Goal of the exercise> Below are records; reproduce exactly the lines from the one that has "conversely.)" through the one that has "odd denominator and", ends included, and nothing more.

Data records>
import Literature.NumberTheory.EllipticCurves.Greenberg1999.TwoTorsionOddIsogenyDualProofs
import Literature.NumberTheory.EllipticCurves.Greenberg1999.TwoTorsionRamifiedAtTwoValuationProofs
import HarnessLib

/-!
# Greenberg's "ramified at `2`" condition is DUAL under the `2`-isogeny `E → E/⟨P⟩`; his Prop. 5.13 /
# 5.14 configurations along the isogeny (proofs only; `2`-adic half and assembly)

Topic `NumberTheory/EllipticCurves/Greenberg1999`; theorem-only companion (no definition, no named
fact, no instance, no `sorry`) of `TwoTorsionMuInvariant` (R. Greenberg, LNM 1716 (1999), §5,
Props. 5.13 / 5.14 at `p = 2`: `TwoTorsionRamifiedAtTwo x := v₂(x) < 0`, `TwoTorsionOdd`), of
`TwoTorsionRamifiedAtTwoValuationProofs` (`a₁` odd ⟹ a rational `2`-torsion abscissa has
`v₂(x) ∈ {-2} ∪ [0, ∞)`) and of the archimedean sibling `TwoTorsionOddIsogenyDualProofs` (setting
`C • W = V`, `C' • W' = V.twoIsogenyCodomain`, `P = (C.r, C.t) ↦ P' = (C'.r, C'.t)` = generator of the
kernel of the dual isogeny; "odd" is dual).

**Theorems.**
* §3 On a globally minimal equation with `a₁` odd (good ORDINARY or MULTIPLICATIVE at `2`):
  `padicValRat_add_twelve_mul_eq_zero` / `…_eq_one` — `v₂(b₂ + 12x) = 0` if `v₂(x) ≥ 0`, `= 1` if
  `v₂(x) = -2` (`x = n/4m`, `n, m` odd, `8 ∣ n + b₂m` from the cubic); `padicValRat_a₂_smul_eq` —
  `v₂(a₂(C • W)) = v₂(b₂ + 12r) - 2 - 2v₂(u)`; hence the DICTIONARY
  **`twoTorsionRamifiedAtTwo_iff_odd_padicValRat_a₂`** — `⟨P⟩` is ramified at `2` iff `v₂(a₂)` of a
  (any) two-torsion normal form with `P` at `(0,0)` is ODD (the scale `u` shifts it by an even amount);
  `padicValRat_twoIsogenyCodomain_a₂` — `a₂(V') = -2a₂(V)` raises `v₂` by `1`; hence
  **`twoTorsionRamifiedAtTwo_iff_not_of_twoIsogeny` : `⟨P⟩` is ramified at `2` ⟺ `⟨P'⟩` is NOT.**
  (Structure picture, not formalised: `C₂ = Ê[2^∞]` is the connected part; an isogeny with étale
  kernel is an isomorphism on formal groups, so `ker φ̂ = φ(E[2]) = φ(C₂[2])` is connected; and
  conversely.)
* §4 **Greenberg's configurations along the isogeny** (`ramified_odd_dual_of_twoIsogeny`): Prop. 5.14's
  hypothesis «ramified at `2` but not odd, or odd but not ramified» holds at `(E, P)` iff at `(E', P')`
  (`prop514Hypothesis_iff_of_twoIsogeny`) — the printed `μ = 0` criterion at `2` is a property of the
  `ℤ/2`-linked PAIR; Prop. 5.13's hypothesis «ramified AND odd» (`μ ≥ 1`) holds at `(E, P)` iff `⟨P'⟩`
  is «NEITHER» (`ramified_and_odd_iff_neither_of_twoIsogeny`) — the configuration on which §5 is
  silent; so exactly one of «5.14 at both ends» / «5.13 at one end, neither at the other» occurs
  (`prop514_both_or_prop513_neither_of_twoIsogeny`).  Greenberg's conductor-15 table (p. 123: on 15a3
  `(3/4, -7/8)` generates `C₂[2]`, `(-3, 1)` generates `C_∞[2]`) and the cell's census
  `O1D-GREENBERG-L1.tsv` (every 2-member class shows complementary flags; 169 good-ordinary classes
  with rational `2`-torsion = 83 with a 5.14 point ⊔ 86 without) are instances.

Written for the BSD cell `bsd-2adic` (stratum (β) of the off-habitat complement of the rank-0
`2`-converse at a good ordinary `2`).  Nothing about BSD, `μ`, `λ` or Selmer groups is PROVED here (the
`μ`-statements stay Greenberg's named facts `prop514_isTorsion_mu_eq_zero_two` /
`prop513_one_le_mu_two_of_ramified_odd`); these are statements about rational numbers.

## References
* [GreenbergLNM1716] R. Greenberg, *Iwasawa theory for elliptic curves*, LNM 1716 (1999), §5
  pp. 120–124 (Props. 5.13, 5.14, Remark, conductor-15 example; chunks p0168–p0176), §2 (`C_v`).
* [SilvermanAEC2009] J. H. Silverman, *The Arithmetic of Elliptic Curves*, 2nd ed., GTM 106 (2009),
  III.1, III.4 Example 4.5, III.6.1, VII.2–VII.3 (`E₁(ℚ₂)`), Exercise 8.15(a).
-/

set_option autoImplicit false

open WeierstrassCurve

namespace Literature.NumberTheory.EllipticCurves.Greenberg1999

/-! ### §3. The `2`-adic condition "ramified at `2`" along the isogeny -/

section Ramified

/-- `v₂(B₂ + 12x) = 0` for `B₂` odd and `v₂(x) ≥ 0` (then `x` has odd denominator and
`B₂·den + 12·num` is odd); in particular `B₂ + 12x ≠ 0`. [folklore] -/
private theorem padicValRat_add_twelve_mul_eq_zero {x : ℚ} {B₂ : ℤ} (hB₂ : Odd B₂)
    (hx : 0 ≤ padicValRat 2 x) : (B₂ : ℚ) + 12 * x ≠ 0 ∧ padicValRat 2 ((B₂ : ℚ) + 12 * x) = 0 := by
  haveI : Fact (Nat.Prime 2) := ⟨Nat.prime_two⟩
  -- the denominator of `x` is odd
  have hden : ¬ 2 ∣ x.den := by
    intro h2
    by_cases hx0 : x = 0
    · simp [hx0] at h2
    · have hcop : Nat.Coprime x.num.natAbs x.den := x.reduced
      have hnum : ¬ (2 : ℤ) ∣ x.num := by
        intro hn
        have h2n : 2 ∣ x.num.natAbs := Int.natAbs_dvd_natAbs.mpr hn
        have h22 : Nat.Coprime 2 2 := Nat.Coprime.coprime_dvd_left h2n (hcop.coprime_dvd_right h2)
        exact absurd ((Nat.coprime_self 2).mp h22) (by norm_num)
      rw [padicValRat_def, padicValInt.eq_zero_of_not_dvd hnum] at hx
      have : 1 ≤ padicValNat 2 x.den :=
        one_le_padicValNat_of_dvd (Rat.den_ne_zero x) h2
      omega
  set N : ℤ := B₂ * x.den + 12 * x.num with hN
  have hNodd : Odd N := by
    have hd : Odd (x.den : ℤ) := by
      rcases Int.even_or_odd (x.den : ℤ) with he | ho
      · exact absurd (by exact_mod_cast even_iff_two_dvd.mp he) hden
      · exact ho
    exact (hB₂.mul hd).add_even ⟨6 * x.num, by ring⟩
  have hN0 : (N : ℚ) ≠ 0 := by exact_mod_cast fun h0 ↦ (Int.not_even_iff_odd.mpr hNodd) (by simp [h0])
  have hd0 : (x.den : ℚ) ≠ 0 := by exact_mod_cast x.den_ne_zero
  have hxm : x * (x.den : ℚ) = (x.num : ℚ) :=
    ((div_eq_iff hd0).mp (Rat.num_div_den x)).symm
  have hsum : (B₂ : ℚ) + 12 * x = (N : ℚ) / (x.den : ℚ) := by
    rw [eq_div_iff hd0, hN]
    push_cast
    linear_combination 12 * hxm
  refine ⟨by rw [hsum]; exact div_ne_zero hN0 hd0, ?_⟩
  rw [hsum, padicValRat.div hN0 hd0, padicValRat.of_int,
    padicValInt.eq_zero_of_not_dvd (by simpa [even_iff_two_dvd] using Int.not_even_iff_odd.mpr hNodd),
    padicValRat.of_nat, padicValNat.eq_zero_of_not_dvd hden]
  simp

Task result>
  conversely.)
* §4 **Greenberg's configurations along the isogeny** (`ramified_odd_dual_of_twoIsogeny`): Prop. 5.14's
  hypothesis «ramified at `2` but not odd, or odd but not ramified» holds at `(E, P)` iff at `(E', P')`
  (`prop514Hypothesis_iff_of_twoIsogeny`) — the printed `μ = 0` criterion at `2` is a property of the
  `ℤ/2`-linked PAIR; Prop. 5.13's hypothesis «ramified AND odd» (`μ ≥ 1`) holds at `(E, P)` iff `⟨P'⟩`
  is «NEITHER» (`ramified_and_odd_iff_neither_of_twoIsogeny`) — the configuration on which §5 is
  silent; so exactly one of «5.14 at both ends» / «5.13 at one end, neither at the other» occurs
  (`prop514_both_or_prop513_neither_of_twoIsogeny`).  Greenberg's conductor-15 table (p. 123: on 15a3
  `(3/4, -7/8)` generates `C₂[2]`, `(-3, 1)` generates `C_∞[2]`) and the cell's census
  `O1D-GREENBERG-L1.tsv` (every 2-member class shows complementary flags; 169 good-ordinary classes
  with rational `2`-torsion = 83 with a 5.14 point ⊔ 86 without) are instances.

Written for the BSD cell `bsd-2adic` (stratum (β) of the off-habitat complement of the rank-0
`2`-converse at a good ordinary `2`).  Nothing about BSD, `μ`, `λ` or Selmer groups is PROVED here (the
`μ`-statements stay Greenberg's named facts `prop514_isTorsion_mu_eq_zero_two` /
`prop513_one_le_mu_two_of_ramified_odd`); these are statements about rational numbers.

## References
* [GreenbergLNM1716] R. Greenberg, *Iwasawa theory for elliptic curves*, LNM 1716 (1999), §5
  pp. 120–124 (Props. 5.13, 5.14, Remark, conductor-15 example; chunks p0168–p0176), §2 (`C_v`).
* [SilvermanAEC2009] J. H. Silverman, *The Arithmetic of Elliptic Curves*, 2nd ed., GTM 106 (2009),
  III.1, III.4 Example 4.5, III.6.1, VII.2–VII.3 (`E₁(ℚ₂)`), Exercise 8.15(a).
-/

set_option autoImplicit false

open WeierstrassCurve

namespace Literature.NumberTheory.EllipticCurves.Greenberg1999

/-! ### §3. The `2`-adic condition "ramified at `2`" along the isogeny -/

section Ramified

/-- `v₂(B₂ + 12x) = 0` for `B₂` odd and `v₂(x) ≥ 0` (then `x` has odd denominator and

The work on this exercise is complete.